>>>

open scoped Classical in
/-- **A SET WITH A LOSSY BIG FACE MEETS EACH CLASS ONCE** (cell `(2, 1)`, spread regime, two fat closures with
disjoint missed pairs): `Q ∩ (G ∖ H₀) = {u}`, `Q ∩ (G ∖ H₁) = {u′}`, `K ⊆ Q ⊆ G`, `Q ∖ K` has rank `5` and `≥ 6` points,
and the plane part `Q ∩ P` has rank `≥ 3` and `≥ 4` points. -/
theorem structure_of_faceLossP_ne_zero (hG : G ∈ flatsQ M (5 + 1)) (hd : (gr M \ G).card = 2)
    (hk : kColoops M G = 1) (hs : ∀ e ∈ gr M, ∀ f ∈ gr M, e ≠ f → rkN M {e, f} = 2)
    (hl : ∀ e ∈ gr M, M.Indep {e}) {B₀ B₁ : Finset α} (hB₀ : B₀ ∈ thinMembers M 5 G)
    (hB₁ : B₁ ∈ thinMembers M 5 G) (hm₀ : (G \ clF M B₀).card ≤ 2) (hm₁ : (G \ clF M B₁).card ≤ 2)
    (hne : clF M B₀ ≠ clF M B₁) (hfat : (fatClosures M 5 G 2).card ≤ 2)
    (hsp : ∀ B ∈ thinMembers M 5 G, 2 < (G \ clF M B).card → 7 ≤ (G \ clF M B).card) {Q : Finset α}
    (hQ : ∃ w ∈ Q, faceLossP M 5 G (fun B => 5 ≤ (B \ coloops M G).card) Q w ≠ 0) :
    ∃ u u', u ≠ u' ∧ Q ∩ (G \ clF M B₀) = {u} ∧ Q ∩ (G \ clF M B₁) = {u'} ∧ Q ⊆ G ∧ coloops M G ⊆ Q ∧
      rkN M (Q \ coloops M G) = 5 ∧ 6 ≤ (Q \ coloops M G).card ∧
      3 ≤ rkN M (Q ∩ ((clF M B₀ ∩ clF M B₁) \ coloops M G)) ∧
      4 ≤ (Q ∩ ((clF M B₀ ∩ clF M B₁) \ coloops M G)).card ∧ 4 ≤ (G \ Q).card := by
  have hd' : (gr M \ G).card ≤ 5 := by omega
  obtain ⟨w₀, hw₀, hne0⟩ := hQ
  have hcond : Q.erase w₀ ∈ thinMembers M 5 G ∧ 5 ≤ (Q.erase w₀ \ coloops M G).card ∧
      w₀ ∈ G \ clF M (Q.erase w₀) := by
    unfold faceLossP at hne0
    by_contra h
    rw [if_neg h] at hne0
    exact hne0 rfl
  have hloss : loss M 5 G (Q.erase w₀) w₀ ≠ 0 := by
    unfold faceLossP at hne0
    rwa [if_pos hcond] at hne0
  have hQeq : insert w₀ (Q.erase w₀) = Q := Finset.insert_erase hw₀
  obtain ⟨B, hB⟩ : ∃ B, B = Q.erase w₀ := ⟨_, rfl⟩
  rw [← hB] at hcond hloss hQeq
  have hBU : B ∈ Uq M (5 + 2) 5 := (mem_membersIn.1 (mem_thinMembers.1 hcond.1).1).1
  have hBG : B ⊆ G := (subset_clF hBU).trans (mem_membersIn.1 (mem_thinMembers.1 hcond.1).1).2
  have hKB : coloops M G ⊆ B := coloops_subset_of_mem_thinMembers hG hd' hcond.1
  have hQG : Q ⊆ G := by rw [← hQeq]; exact Finset.insert_subset (Finset.mem_sdiff.1 hcond.2.2).1 hBG
  have hKQ : coloops M G ⊆ Q := by rw [← hQeq]; exact hKB.trans (Finset.subset_insert _ _)
  have hQ6 : rkN M Q = 6 := by rw [← hQeq]; exact rkN_insert_eq_six_of_thin hG hcond.1 hcond.2.2
  have hQK5 : rkN M (Q \ coloops M G) = 5 := by
    rw [← hQeq]; exact rkN_insert_sdiff_coloops_eq_five_of_thin hG hd hk hcond.1 hcond.2.2
  have hw₀B : w₀ ∉ B := notMem_of_notMem_clF hBU (Finset.mem_sdiff.1 hcond.2.2).2
  have hw₀K : w₀ ∉ coloops M G := fun h => hw₀B (hKB h)
  have hQKcard : 6 ≤ (Q \ coloops M G).card := by
    rw [← hQeq, Finset.insert_sdiff_of_notMem _ hw₀K, Finset.card_insert_of_notMem
      (fun h => hw₀B (Finset.mem_sdiff.1 h).1)]
    omega
  obtain ⟨-, u, huQ, u', hu'Q, huu', hFu, hclu, hFu', hclu'⟩ :=
    two_fat_faces_of_loss_ne_zero hG hd hk hs hl hB₀ hB₁ hm₀ hm₁ hne hfat hsp hcond.1 hcond.2.1 hcond.2.2 hloss
  rw [hQeq] at huQ hu'Q hFu hclu hFu' hclu'
  have hB₀U : B₀ ∈ Uq M (5 + 2) 5 := (mem_membersIn.1 (mem_thinMembers.1 hB₀).1).1
  have hB₁U : B₁ ∈ Uq M (5 + 2) 5 := (mem_membersIn.1 (mem_thinMembers.1 hB₁).1).1
  have hsub₀ : Q.erase u ⊆ clF M B₀ := by
    rw [← hclu]; exact subset_clF (mem_membersIn.1 (mem_thinMembers.1 hFu).1).1
  have hsub₁ : Q.erase u' ⊆ clF M B₁ := by
    rw [← hclu']; exact subset_clF (mem_membersIn.1 (mem_thinMembers.1 hFu').1).1
  have h₀ := inter_missed_eq_singleton hQG hQ6 (rkN_clF_eq_five_of_mem_Uq hB₀U).le huQ hsub₀
  have h₁ := inter_missed_eq_singleton hQG hQ6 (rkN_clF_eq_five_of_mem_Uq hB₁U).le hu'Q hsub₁
  refine ⟨u, u', huu', h₀, h₁, hQG, hKQ, hQK5, hQKcard, ?_, ?_, ?_⟩
  -- `Q ∖ K ⊆ (Q ∩ P) ∪ {u, u′}`
  · have hsub : Q \ coloops M G ⊆ (Q ∩ ((clF M B₀ ∩ clF M B₁) \ coloops M G)) ∪ {u, u'} := by
      intro x hx
      rw [Finset.mem_sdiff] at hx
      rw [Finset.mem_union, Finset.mem_inter, Finset.mem_sdiff, Finset.mem_inter, Finset.mem_insert,
        Finset.mem_singleton]
      by_cases h0 : x ∈ clF M B₀
      · by_cases h1 : x ∈ clF M B₁
        · exact Or.inl ⟨hx.1, ⟨h0, h1⟩, hx.2⟩
        · right; right
          have : x ∈ Q ∩ (G \ clF M B₁) := Finset.mem_inter.2 ⟨hx.1, Finset.mem_sdiff.2 ⟨hQG hx.1, h1⟩⟩
          rw [h₁, Finset.mem_singleton] at this
          exact this
      · right; left
        have : x ∈ Q ∩ (G \ clF M B₀) := Finset.mem_inter.2 ⟨hx.1, Finset.mem_sdiff.2 ⟨hQG hx.1, h0⟩⟩
        rw [h₀, Finset.mem_singleton] at this
        exact this
    have h1 := rkN_mono (M := M) hsub
    have h2 := rkN_union_le_add_card (M := M) (Q ∩ ((clF M B₀ ∩ clF M B₁) \ coloops M G)) {u, u'}
    rw [Finset.card_pair huu'] at h2
    omega
  · have hsub : Q \ coloops M G ⊆ (Q ∩ ((clF M B₀ ∩ clF M B₁) \ coloops M G)) ∪ {u, u'} := by
      intro x hx
      rw [Finset.mem_sdiff] at hx
      rw [Finset.mem_union, Finset.mem_inter, Finset.mem_sdiff, Finset.mem_inter, Finset.mem_insert,
        Finset.mem_singleton]
      by_cases h0 : x ∈ clF M B₀
      · by_cases h1 : x ∈ clF M B₁
        · exact Or.inl ⟨hx.1, ⟨h0, h1⟩, hx.2⟩
        · right; right
          have : x ∈ Q ∩ (G \ clF M B₁) := Finset.mem_inter.2 ⟨hx.1, Finset.mem_sdiff.2 ⟨hQG hx.1, h1⟩⟩
          rw [h₁, Finset.mem_singleton] at this
          exact this
      · right; left
        have : x ∈ Q ∩ (G \ clF M B₀) := Finset.mem_inter.2 ⟨hx.1, Finset.mem_sdiff.2 ⟨hQG hx.1, h0⟩⟩
        rw [h₀, Finset.mem_singleton] at this
        exact this
    have h1 := Finset.card_le_card hsub
    have h2 := Finset.card_union_le (Q ∩ ((clF M B₀ ∩ clF M B₁) \ coloops M G)) {u, u'}
    rw [Finset.card_pair huu'] at h2
    omega
  -- the complement of the fat face `Q ∖ u` spans: `|G ∖ Q| + 1 ≥ 5`
  · have hFuU : Q.erase u ∈ Uq M (5 + 2) 5 := (mem_membersIn.1 (mem_thinMembers.1 hFu).1).1
    have h5 := five_le_rkN_sdiff_of_mem_Uq_two hG hd hFuU ((Finset.erase_subset u Q).trans hQG)
    have hsub : G \ Q.erase u ⊆ insert u (G \ Q) := by
      intro x hx
      rw [Finset.mem_sdiff, Finset.mem_erase, not_and] at hx
      rw [Finset.mem_insert, Finset.mem_sdiff]
      by_cases hxu : x = u
      · exact Or.inl hxu
      · exact Or.inr ⟨hx.1, hx.2 hxu⟩
    have h1 := rkN_mono (M := M) hsub
    have h2 := rkN_le_card (M := M) (insert u (G \ Q))
    have h3 := Finset.card_insert_le u (G \ Q)
    omega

<<<

**GOAL OF THE EXERCISE:** Each line above where the word "hw₀B" occurs should be returned in full.

**RESPONSE TO THIS EXERCISE:**
  have hw₀B : w₀ ∉ B := notMem_of_notMem_clF hBU (Finset.mem_sdiff.1 hcond.2.2).2
  have hw₀K : w₀ ∉ coloops M G := fun h => hw₀B (hKB h)
      (fun h => hw₀B (Finset.mem_sdiff.1 h).1)]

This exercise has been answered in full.